Page 1 of 1

Wikimedia Enterprise plans to provide preprocessed HTML dumps

Posted: Wed May 10, 2023 8:10 pm
by Bbb23sucks

Re: Wikimedia Enterprise plans to provide preprocessed HTML dumps

Posted: Thu May 11, 2023 6:17 am
by ericbarbour
From my experience working with the Wiktionary HTML dumps I can say that the data quality
is quite poor: there are stale and missing entries
(https://phabricator.wikimedia.org/T305407).

There are also entire namespaces excluded from the dumps, and more recently there have
been issues with the dumps not getting updated.

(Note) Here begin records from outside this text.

import Summits.QuantumFields.YangMills.Theorems.BalabanUVNodesPortS1QtCDtUniform

/-!
# Port S1, socket (o1) → (o3) inputs — THE LINEARISING CHANGE OF VARIABLES `Φ(B) = B − h_ℂ D̃(B)` AT THE RECORD: injective on the ball, onto the half-ball with explicit inverse
# `Ψ(B′) = B′ + h_ℂ C̃_ℂ(B′)`, `D̃` holomorphic along complex lines, `‖D̃ − C̃‖ ≤ 36C₂²b‖B‖³` — lit ✓`B12Lineariz267` §2–§3 BY NAME at (`recordCtC`, `hopLinGraphC`)

Cell `ym-nodeO-ideate`, porter seat PT-A-1 (gen 9); `--kind proof --supports stmt-QuantumFields-27930 --as helper`; count-neutral.  [I] = [Balaban1987RG1]; [15] = [Balaban1985Variational].

WHY.  Print (2.12)–(2.13) p.268 integrates over `B′ = B − hD̃(B)` («a translation in the space of field configurations»); the fluctuation integral of DEF-1's stage 2 (`recordFluctInt`) and (o3)'s
`Tr log(1 − h δD̃∕δB)` need: `Φ` is a bijection between explicit balls with inverse `Ψ`, and `D̃` is analytic.  Stated for ANY solution family `Dt` in the ball (so that they apply verbatim to the
name `recordDt` of ✓∕⧗`…PortS1RecordDt` and to DEF-1's consumers), under the (o1-ε) letters.

WHAT IS PROVED (all by name over lit ✓`B12Lineariz267` + (o1-β)₂ ✓`quadAnalytic_recordCtC` + ✓`differentiableOn_recordQtC_ball`):
* §1 `differentiableOn_recordCtC_ball` — `C̃_ℂ(Vk)` is Fréchet-holomorphic on `‖Y‖ < R` (the `hCd` input of lit `differentiableOn_Dt_line`).
* §2 ★★ `differentiableOn_recordDt_line` — «D̃ is an analytic function of B» along every complex line `σ ↦ P + σQ` inside `‖·‖ < ρ`.
* §3 ★ `mapsTo_recordPhi` (`Φ : ball ρ → ball 2ρ`), ★ `injOn_recordPhi_ball`, `recordPsi_mem_of_norm_lt`, `recordDt_recordPsi` (`D̃(Ψ B′) = C̃ B′`), ★★ `recordPhi_recordPsi_of_norm_lt` (`Φ(Ψ B′) = B′` for
  `‖B′‖ < ρ∕2`), `ball_half_subset_image_recordPhi`, ★ `existsUnique_recordPhi_eq`, `norm_recordDt_sub_recordCtC_le` (`‖D̃(B) − C̃(B)‖ ≤ 36C₂²b‖B‖³`).

HONEST FRAMING.  Transcriptions by name; JOINT analyticity of `D̃` in `B` is not typed (line-holomorphy is what (o3)'s contour/Cauchy arguments consume); the Jacobian `det(1 − h δD̃∕δB)` and (o3) proper
NOT here; `stub_FE` (XXL) ∕ `stub_P0C` OPEN, ⟨27930⟩ OPEN (1∕3); NODE O 0∕1; COUNT 8∕28 · K 1∕4 UNMOVED; finite `𝕋⁴_{L^K}` at fixed ε — NOT continuum ∕ OS; **the Yang–Mills mass gap (Clay) is
NOT proved by any of this.**  No `sorry`; standard axioms only.
-/

noncomputable section

open scoped BigOperators Matrix.Norms.L2Operator Topology

open Set Metric Filter

namespace Summit.QuantumFields.YangMills.Theorems.BalabanUVNodesPortS1

open Summit.QuantumFields.YangMills.Theorems.K0RecordFormatNames
open Literature.MathematicalPhysics.QuantumFieldTheory.Balaban1983to89
open Literature.MathematicalPhysics.QuantumFieldTheory.Balaban1983to89.Node00
open Literature.MathematicalPhysics.QuantumFieldTheory.Balaban1983to89.T4Continuum (T4Family)
open Literature.MathematicalPhysics.QuantumFieldTheory.Balaban1983to89.BlockAveraging (Small Idx)
open Literature.MathematicalPhysics.QuantumFieldTheory.Balaban1983to89.ExpMeanLog (expMeanLogSU)
open _root_.Matrix

variable (F : T4Family)

/-! ## §1  `C̃_ℂ` is Fréchet-holomorphic on the ball -/

/-- `C̃_ℂ(Vk) = Q̃_ℂ − LQ̃_ℂ` is ℂ-Fréchet-differentiable on `‖Y‖ < R = 1∕(10⁸dL)`. [cite: Balaban1987RG1, p.267 («an analytic function of B»)] -/
theorem differentiableOn_recordCtC_ball (k K : ℕ) (hk : k + 1 ≤ (F.P K).m + (F.P K).K) (Vk : GaugeField (F.P K) k (SU 2)) {ε : ℝ}
    (hε : ∀ (c : PBond (F.P K) (k + 1)) (i : Idx (F.P K)), ‖loopM (coeField Vk) c i - 1‖ ≤ ε) (hε50 : ε ≤ 1 / 50)
    (hVk : ∀ c, Small expMeanLogSU Vk c) :
    DifferentiableOn ℂ (recordCtC F k K Vk) {Y : FluctIdx F k K → ℂ | ‖Y‖ < 1 / (10 ^ 8 * (F.P K).d * (F.P K).L)} := by
  have hset : {Y : FluctIdx F k K → ℂ | ‖Y‖ < 1 / (10 ^ 8 * (F.P K).d * (F.P K).L)} = ball 0 (1 / (10 ^ 8 * (F.P K).d * (F.P K).L)) := by
    ext Y; simp
  rw [hset]
  have hQ := differentiableOn_recordQtC_ball F k K hk Vk hε hε50 hVk
  have hC : recordCtC F k K Vk = fun z => recordQtC F k K Vk z - recordLQtC F k K Vk z := rfl
  rw [hC]
  exact hQ.sub (recordLQtC F k K Vk).differentiable.differentiableOn

section Letters

variable {F}
variable {k K : ℕ} (hk : k + 1 ≤ (F.P K).m + (F.P K).K) (Vk : GaugeField (F.P K) k (SU 2)) {ε : ℝ}
  (hε : ∀ (c : PBond (F.P K) (k + 1)) (i : Idx (F.P K)), ‖loopM (coeField Vk) c i - 1‖ ≤ ε) (hε50 : ε ≤ 1 / 50)
  (hVk : ∀ c, Small expMeanLogSU Vk c) {b ρ : ℝ} (hb : 0 ≤ b) (hHop : ∀ X, ‖hopLinGraphC F k K Vk X‖ ≤ b * ‖X‖)
  (hq : 9 * (2 * 1 / (1 / (10 ^ 8 * (F.P K).d * (F.P K).L)) ^ 2) * b * ρ < 1) (hρ : 3 * ρ ≤ 1 / (10 ^ 8 * (F.P K).d * (F.P K).L))
  {Dt : (FluctIdx F k K → ℂ) → (PBond (F.P K) (k + 1) → MatA 2)}
  (hball : ∀ B, ‖B‖ < ρ → Dt B ∈ closedBall (0 : PBond (F.P K) (k + 1) → MatA 2) (4 * (2 * 1 / (1 / (10 ^ 8 * (F.P K).d * (F.P K).L)) ^ 2) * ρ ^ 2))
  (hfix : ∀ B, ‖B‖ < ρ → recordCtC F k K Vk (B - hopLinGraphC F k K Vk (Dt B)) = Dt B)

/-! ## §2  `D̃` is holomorphic along complex lines -/

include hk hε hε50 hVk hb hHop hq hρ hball hfix in
/-- ★★ **«D̃ is an analytic function of B» — along every complex line**: for a solution family `Dt` in the ball, `σ ↦ D̃(P + σQ)` is ℂ-differentiable on `{σ : ‖P + σQ‖ < ρ}` (lit
✓`B12Lineariz267.differentiableOn_Dt_line`, its `hCd` by §1). [cite: Balaban1987RG1, p.267; Balaban1985Variational, (96)–(98) p.292] -/
theorem differentiableOn_recordDt_line (P Q : FluctIdx F k K → ℂ) :
    DifferentiableOn ℂ (fun σ : ℂ => Dt (P + σ • Q)) {σ : ℂ | ‖P + σ • Q‖ < ρ} :=
  B12Lineariz267.differentiableOn_Dt_line (quadAnalytic_recordCtC F k K hk Vk hε hε50 hVk) (by positivity) hb hHop hq hρ
    (differentiableOn_recordCtC_ball F k K hk Vk hε hε50 hVk) hball hfix P Q

/-! ## §3  The change of variables `Φ(B) = B − h_ℂ D̃(B)`, its inverse `Ψ(B′) = B′ + h_ℂ C̃_ℂ(B′)` on the half-ball -/

include hk hε hε50 hVk hb hHop hq hρ hball hfix in
/-- ★ `Φ` maps the ball `ρ` into the ball `2ρ` (lit `mapsTo_phi`). [cite: Balaban1987RG1, p.267–268] -/
theorem mapsTo_recordPhi :
    MapsTo (fun B => B - hopLinGraphC F k K Vk (Dt B)) (ball (0 : FluctIdx F k K → ℂ) ρ) (ball (0 : FluctIdx F k K → ℂ) (2 * ρ)) :=
  B12Lineariz267.mapsTo_phi (quadAnalytic_recordCtC F k K hk Vk hε hε50 hVk) (by positivity) hb hHop hq hρ hball hfix

include hfix in
/-- ★ `Φ` is injective on the ball `ρ` (lit `injOn_phi_ball`). [cite: Balaban1987RG1, p.267–268] -/
theorem injOn_recordPhi_ball : InjOn (fun B => B - hopLinGraphC F k K Vk (Dt B)) (ball (0 : FluctIdx F k K → ℂ) ρ) :=
  B12Lineariz267.injOn_phi_ball hfix

include hk hε hε50 hVk hb hHop hq hρ in
/-- For `‖B′‖ < ρ∕2`: `‖Ψ B′‖ < ρ` and `C̃_ℂ B′` lies in the closed ball `4C₂ρ²` (lit `psi_mem_of_norm_lt`). [cite: Balaban1987RG1, p.267–268] -/
theorem recordPsi_mem_of_norm_lt {B' : FluctIdx F k K → ℂ} (hB' : ‖B'‖ < ρ / 2) :
    ‖B' + hopLinGraphC F k K Vk (recordCtC F k K Vk B')‖ < ρ ∧
      recordCtC F k K Vk B' ∈ closedBall (0 : PBond (F.P K) (k + 1) → MatA 2) (4 * (2 * 1 / (1 / (10 ^ 8 * (F.P K).d * (F.P K).L)) ^ 2) * ρ ^ 2) :=
  B12Lineariz267.psi_mem_of_norm_lt (quadAnalytic_recordCtC F k K hk Vk hε hε50 hVk) (by positivity) hb hHop hq hρ hB'

include hk hε hε50 hVk hb hHop hq hρ hball hfix in
/-- `D̃(Ψ B′) = C̃_ℂ B′` whenever `‖Ψ B′‖ < ρ` and `C̃_ℂ B′` is in the ball (lit `Dt_psi`). [cite: Balaban1987RG1, p.267–268] -/
theorem recordDt_recordPsi {B' : FluctIdx F k K → ℂ} (hΨ : ‖B' + hopLinGraphC F k K Vk (recordCtC F k K Vk B')‖ < ρ)
    (hCt : recordCtC F k K Vk B' ∈ closedBall (0 : PBond (F.P K) (k + 1) → MatA 2) (4 * (2 * 1 / (1 / (10 ^ 8 * (F.P K).d * (F.P K).L)) ^ 2) * ρ ^ 2)) :
    Dt (B' + hopLinGraphC F k K Vk (recordCtC F k K Vk B')) = recordCtC F k K Vk B' :=
  B12Lineariz267.Dt_psi (quadAnalytic_recordCtC F k K hk Vk hε hε50 hVk) (by positivity) hb hHop hq hρ hball hfix hΨ hCt

include hk hε hε50 hVk hb hHop hq hρ hball hfix in
/-- ★★ **`Φ ∘ Ψ = id` ON THE HALF-BALL**: for `‖B′‖ < ρ∕2`, `‖Ψ B′‖ < ρ` and `Φ(Ψ B′) = B′` (lit `phi_psi_of_norm_lt`) — «every B′ of the small ball is obtained by the translation».
[cite: Balaban1987RG1, p.267–268] -/
theorem recordPhi_recordPsi_of_norm_lt {B' : FluctIdx F k K → ℂ} (hB' : ‖B'‖ < ρ / 2) :
    ‖B' + hopLinGraphC F k K Vk (recordCtC F k K Vk B')‖ < ρ ∧
      (B' + hopLinGraphC F k K Vk (recordCtC F k K Vk B')) - hopLinGraphC F k K Vk (Dt (B' + hopLinGraphC F k K Vk (recordCtC F k K Vk B'))) = B' :=
  B12Lineariz267.phi_psi_of_norm_lt (quadAnalytic_recordCtC F k K hk Vk hε hε50 hVk) (by positivity) hb hHop hq hρ hball hfix hB'

include hk hε hε50 hVk hb hHop hq hρ hball hfix in
/-- The half-ball is in the image of the ball under `Φ` (lit `ball_half_subset_image_phi`). [cite: Balaban1987RG1, p.267–268] -/
theorem ball_half_subset_image_recordPhi :
    ball (0 : FluctIdx F k K → ℂ) (ρ / 2) ⊆ (fun B => B - hopLinGraphC F k K Vk (Dt B)) '' ball (0 : FluctIdx F k K → ℂ) ρ :=
  B12Lineariz267.ball_half_subset_image_phi (quadAnalytic_recordCtC F k K hk Vk hε hε50 hVk) (by positivity) hb hHop hq hρ hball hfix

include hk hε hε50 hVk hb hHop hq hρ hball hfix in
/-- ★ **UNIQUE PREIMAGE**: every `‖B′‖ < ρ∕2` is `Φ(B)` for exactly one `‖B‖ < ρ` (lit `existsUnique_phi_eq`). [cite: Balaban1987RG1, p.267–268] -/
theorem existsUnique_recordPhi_eq {B' : FluctIdx F k K → ℂ} (hB' : ‖B'‖ < ρ / 2) :
    ∃! B : FluctIdx F k K → ℂ, ‖B‖ < ρ ∧ B - hopLinGraphC F k K Vk (Dt B) = B' :=
  B12Lineariz267.existsUnique_phi_eq (quadAnalytic_recordCtC F k K hk Vk hε hε50 hVk) (by positivity) hb hHop hq hρ hball hfix hB'

include hk hε hε50 hVk hb hHop hq hρ hball hfix in
/-- **«D̃⁽²⁾ = C̃⁽²⁾» as a third-order bound**: `‖D̃(B) − C̃_ℂ(B)‖ ≤ 36C₂²b‖B‖³` for `‖B‖ < ρ` (lit `norm_Dt_sub_Ct_le`). [cite: Balaban1987RG1, (1.5) p.261, p.267] -/
theorem norm_recordDt_sub_recordCtC_le {B : FluctIdx F k K → ℂ} (hB : ‖B‖ < ρ) :
    ‖Dt B - recordCtC F k K Vk B‖ ≤ 36 * (2 * 1 / (1 / (10 ^ 8 * (F.P K).d * (F.P K).L)) ^ 2) ^ 2 * b * ‖B‖ ^ 3 :=
  B12Lineariz267.norm_Dt_sub_Ct_le (quadAnalytic_recordCtC F k K hk Vk hε hε50 hVk) (by positivity) hb hHop hq hρ hball hfix hB

end Letters

end Summit.QuantumFields.YangMills.Theorems.BalabanUVNodesPortS1

end
/-- **UPPER ANATOMY OF THE ONE-ROUND DIAL.**  Any single kernel-field round sends the power system
`{f_q^e}` (degree `2e`) to a system with tests in `I^(e-1)`, which is ideal-isolated to NO order
`< e - 1` over any base pair (M14a): `KernelFieldClauseDeg (2e) K` fails whenever `K + 2 ≤ e`. -/
theorem not_kernelFieldClauseDeg {K e : ℕ} (hKe : K + 2 ≤ e) : ¬ KernelFieldClauseDeg (2 * e) K := by
  obtain ⟨d, rfl⟩ : ∃ d, e = d + 2 := ⟨e - 2, by omega⟩
  rintro ⟨c, hc⟩
  obtain ⟨E, hE, hdeg, hpow⟩ := exists_powerSystem (n := 1) (e := d + 2) (by omega)
  obtain ⟨μ, Eμ, hfanμ, hμ, -, -, hgood⟩ := hc 1 le_rfl E hE hdeg
  obtain ⟨E', -, hD, hshape, -⟩ := forwardModeAD 1 E Eμ μ hE.1 hfanμ hμ
  refine not_exists_idealInitIsolatedAt_of_tests_mem_pow le_rfl (show K < d + 1 by omega)
    (fun o => ?_) (hgood E' hD)
  rcases hshape _ (List.get_mem _ o) with ⟨j, hj, he⟩ | ⟨j, hj, he⟩
  · rw [he]; exact Ideal.pow_le_pow_right (by omega) (hpow j hj)
  · rw [he]; exact derivC_mem_pow_of_mem_pow_succ μ _ (d + 1) (hpow j hj)

/-- `K = 2`: one round cannot be the dial from degree `8` on … -/
theorem not_kernelFieldClauseDeg_eight_two : ¬ KernelFieldClauseDeg 8 2 :=
  not_kernelFieldClauseDeg (K := 2) (e := 4) le_rfl

/-- … and for `K = 1` from degree `6` on: the one-round dials live on `4 ≤ D ≤ 7` resp. `4 ≤ D ≤ 5`. -/
theorem not_kernelFieldClauseDeg_six_one : ¬ KernelFieldClauseDeg 6 1 :=
  not_kernelFieldClauseDeg (K := 1) (e := 3) le_rfl

/-- **SUMMARY (the degree-`4` rung in kernel-field currency).**  `DegreeBoundsIsoOrder 4 K` is false for
every `K` (M71), yet its kernel-field weakening decides the rung: `KernelFieldClauseDeg 4 K → ω₄ = ω`
for `K ≤ 2`, and the clause holds on the rigid quadric class and on the fan. -/
theorem degree_four_kernelField_summary :
    (∀ K, ¬ DegreeBoundsIsoOrder 4 K) ∧
    (∀ K ≤ 2, KernelFieldClauseDeg 4 K → omegaDeg 4 = omega ℂ) ∧
    (∀ K ≤ 2, KernelFieldClauseDeg 4 K → EquationsForceMultiplicationDeg 4) :=
  ⟨not_degreeBoundsIsoOrder_four, fun _ hK h => omegaDeg_eq_omega_of_kernelFieldClauseDeg (by norm_num) h hK,
    fun _ hK h => efmDeg_of_kernelFieldClauseDeg h hK⟩
/-- Orthonormality of the frame `(ê_r, ê_θ, e_z)` at a circle point (`t > 0`). [folklore] -/
theorem frame_orthonormal_axisPt (s : ℝ) {t : ℝ} (ht : 0 < t) (θ : ℝ) :
    ⟪eR (axisPt s t θ), eR (axisPt s t θ)⟫ = 1 ∧ ⟪eTheta (axisPt s t θ), eTheta (axisPt s t θ)⟫ = 1 ∧
      ⟪eR (axisPt s t θ), eTheta (axisPt s t θ)⟫ = 0 ∧ ⟪eZ, eR (axisPt s t θ)⟫ = 0 ∧
      ⟪eZ, eTheta (axisPt s t θ)⟫ = 0 ∧ ⟪(eZ : EuclideanSpace ℝ (Fin 3)), eZ⟫ = 1 := by
  rw [eR_axisPt s ht, eTheta_axisPt s ht, eZ_eq_rotZ θ]
  simp only [← rotZLIE_apply, LinearIsometryEquiv.inner_map_map]
  simp [EuclideanSpace.inner_single_left]

/-- Frame expansion of a vector at a circle point: `w = ⟪w, ê_r⟫ ê_r + ⟪w, ê_θ⟫ ê_θ + ⟪w, e_z⟫ e_z` (`t > 0`). [folklore] -/
theorem frame_expand_axisPt (s : ℝ) {t : ℝ} (ht : 0 < t) (θ : ℝ) (w : EuclideanSpace ℝ (Fin 3)) :
    w = ⟪w, eR (axisPt s t θ)⟫ • eR (axisPt s t θ) + ⟪w, eTheta (axisPt s t θ)⟫ • eTheta (axisPt s t θ) + ⟪w, eZ⟫ • eZ := by
  have hy : cylRadius (axisPt s t θ) ≠ 0 := by rw [cylRadius_axisPt s ht.le θ]; exact ht.ne'
  have h1 : w = toLp 2 ![w 0, w 1, 0] + (w 2) • eZ := by
    ext i; fin_cases i <;> simp [eZ]
  have h2 : ⟪w, eZ⟫ = w 2 := by simp [eZ, EuclideanSpace.inner_single_right]
  rw [h2]
  conv_lhs => rw [h1, horizontal_eq_frame hy w]

/-- `⟪c, ê_r(y)⟫ = c₀ ê_r(y)₀ + c₁ ê_r(y)₁` (the third component of `ê_r` vanishes) — the integrand of `offsetTerm`. [folklore] -/
theorem inner_eR_eq_components (c y : EuclideanSpace ℝ (Fin 3)) : ⟪c, eR y⟫ = c 0 * eR y 0 + c 1 * eR y 1 := by
  have h2 : eR y 2 = 0 := by simp [eR]
  simp only [PiLp.inner_apply, Fin.sum_univ_three, RCLike.inner_apply, conj_trivial, h2]
  ring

So it depends what kind of processing you need to do–in general I find the parsing to be
much easier, hopefully they'll manage to sort out the problems.
Ah ha ha ha ha ha

Re: Wikimedia Enterprise plans to provide preprocessed HTML dumps

Posted: Thu May 11, 2023 6:18 am
by Bbb23sucks
ericbarbour wrote:
Thu May 11, 2023 6:17 am
From my experience working with the Wiktionary HTML dumps I can say that the data quality
is quite poor: there are stale and missing entries
(https://phabricator.wikimedia.org/T305407).

There are also entire namespaces excluded from the dumps, and more recently there have
been issues with the dumps not getting updated.

So it depends what kind of processing you need to do–in general I find the parsing to be
much easier, hopefully they'll manage to sort out the problems.
Ah ha ha ha ha ha
As usual - STILL NOT FIXED after over a year!